• What the exercise asks: If a line in the records below holds the word "Summits", copy it.

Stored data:
◇ ◇ ◇ ◇ ◇

import Summits.ABC.IUTFork.Joshi.ThetaLociPadicLog
import Summits.ABC.IUTFork.Joshi.LogVolumesHullsScaling
import Literature.AnabelianGeometry.AbsoluteAnabelian.LogShellsOfUnitLog
import Literature.IUT.LogVolume.LogSeriesEstimates
import HarnessLib

/-!
# Joshi, *Arithmetic Teichmüller Spaces III* (arXiv:2401.13508v4) Lemma 9.8.2.7 — DISCHARGED for EVERY `p`-adic
# field; Remark 9.8.2.3 and (9.9.2)–(9.9.3) DERIVED; E-t23's input `NormLogBK` SUPPLIED

Proof-only companion of `Joshi/ThetaLociSizes.lean` (p429205) and sequel of `Joshi/ThetaLociPadicLog.lean` (p430076)
(abc-iut cell, branch E, rung LADDER-ABC:A2.E; seat abc-iut-E-t22, slot T-22, generation 2). Lemma 9.8.2.7 (p.117
l.159–161 of the render `HOME/lit/renders/Joshi-arxiv-2401.13508/`): «Let `E` be a p-adic field and let `|−|_E` be a
p-adic absolute value on `E`. Then for all `x ∈ (p*·𝒪_E) − {0}` one has `|log_E(1+x)|_E = |x|_E`» (`p* = p` for
odd `p`, `4` for `p = 2`, (9.6.1.2) p.108 — abc-iut-E-t21's `ATS3.pStar`); printed proof p.118 – p.119 l.22 after
[Koblitz 1984, IV.1] (`|xⁿ/n| < |x|` for `n ≥ 2`). `ThetaLociSizes` TYPED it as the predicate
`ATS3.LogOnePlusNormEq E logE p*`; `ThetaLociPadicLog` PROVED it for `E = ℚ_p` only and left «TODO(general form)».

HERE IT IS PROVED AS PRINTED, for every `p`-adic field: every nontrivially normed field `E` which is a normed
`ℚ_p`-algebra (`‖p‖ = p⁻¹`), ultrametric and complete — every finite extension `L′_w/ℚ_{p_w}`, ramified or not — and
for `log_E` = the tree's logarithmic series `Literature.IUT.LogVolume.logSeries` (abc-iut-S1, `LocalUnitLog.lean`,
Neukirch II (5.4)), = its `unitLog` (`log_E : 𝒪_E^× → E`, Neukirch II (5.5); the `log` of the standard model
`PadicLogOnUnits.ofUnitLog p E` of [AbsTopIII] Def. 5.4 (iii), abc-iut-L3-t11, which abc-iut-E-t21's
`ATS3.LocalBKDatum` extends), and = ANY branch agreeing with the series on `1 + p*·𝒪_E`. TOOL: the tree's contraction
estimate `norm_logSeries_add_le` (abc-iut-S1 `LogSeriesEstimates.lean`, Koblitz IV §1): `‖L(y) + (1−y)‖ ≤ θ·‖1−y‖` for
`‖1−y‖ ≤ ρ`, `θ = ρ·p^{1/(p−1)}`; at `ρ = ‖p*‖` one has `θ < 1` STRICTLY (`p` odd: `p^{−(p−2)/(p−1)}`; `p = 2`: `2⁻¹` —
abc-iut-L3-t11's `norm_pstarNat_mul_rpow_lt_one`, «why `p* = 4` for `p = 2`»), so the isosceles principle gives
`‖L(1+x)‖ = ‖x‖` for `x ≠ 0`. This is where ramification bites: in a ramified `E`, `‖x‖ < 1` does NOT give
`‖x‖ ≤ ‖p‖`, and print's hypothesis `x ∈ p*·𝒪_E` is exactly the radius at which the series is an isometry.

DERIVED from it, as print says («by Lemma 9.8.2.7», p.117 l.63–80; p.120 l.106 – p.121 l.36):
* Rmk. 9.8.2.3: `‖log_E(1 + p*)‖ = ‖p*‖` and `‖p*⁻¹·log_E(1 + p*)‖ = 1` — «`log_BK(1+p*)` contributes an element of unit
  norm» ((9.7.2.2): `log_BK = p*⁻¹·log_p` on `1 + p*𝒪`); at abc-iut-E-t21's datum `ATS3.LocalBKDatum` whose logarithm is
  the standard model and under HIS reading predicate `LogBKPrincipalUnits` ((9.7.2.2)), the Bloch–Kato logarithm of the
  Kummer class of `1 + p*·t` (`‖t‖ ≤ 1`) has norm `‖t‖` (`LocalBKDatum.norm_logBK_one_add_pstar_mul`), `= 1` at `t = 1`.
* (9.9.2)–(9.9.3): `‖p*⁻¹·log_E(1 + p*·q)‖ = ‖q‖` for `‖q‖ ≤ 1` — the norm of `log_BK(ξ_{w,j})`, `ξ = 1 + p*·q^{1/2ℓ}`.
* SUPPLIER DISCHARGE (pattern T-55) of abc-iut-E-t23's named input `LogVol.ScalingDatum.NormLogBK` (p429684, «(9.9.2)–
  (9.9.3) … By Lemma 9.8.2.7 … INPUT (Lem. 9.8.2.7: seat T-22)»): it HOLDS at every scaling datum whose fields `L′_{w,j}`
  are `p`-adic fields read with their norms and whose exhibited element is READ as (9.7.2.2) prescribes,
  `τ_j = p*⁻¹·log(1 + p*·q^{1/2ℓ}_{w;j})` with `q^{1/2ℓ}_{w;j} ∈ 𝒪` (`ScalingDatum.normLogBK_of_logReading`; the
  integrality follows from HIS `RootScaling e` for any exponent law `e ≥ 0`, `normLogBK_of_logReading_of_rootScaling`).
  After this file E-t4's spine at `w` (`fundamentalEstimateSup_of_inputs`, `cor91111_of_inputs`) rests on the (9.7.2.2)
  READING of `τ_j` + `RootScaling scalingExponent` + `CrossNorm` + the sign convention: the analytic input is a theorem.
Consistency with p430076: on principal units of `ℚ_p` the tree's Iwasawa `padicLog` IS `unitLog`
(`padicLog_eq_unitLog_of_isPrincipal`), so `logOnePlusNormEq_padic` is the `E = ℚ_p` instance of `logOnePlusNormEq_unitLog`.

Classical and undisputed mathematics (Koblitz GTM 58 IV §1; Neukirch ANT II (5.5)); 0 new definitions; nothing of Joshi's
construction and no clause of [IUTchIII] Cor. 3.12 is asserted; no side taken on any author. Where a docstring carries
[claim: Joshi2024ATS3, status: disputed] it records that the DISPLAY is Joshi's; the theorem itself is proved.
-/

noncomputable section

◇ ◇ ◇ ◇ ◇

• Reply:
import Summits.ABC.IUTFork.Joshi.ThetaLociPadicLog
import Summits.ABC.IUTFork.Joshi.LogVolumesHullsScaling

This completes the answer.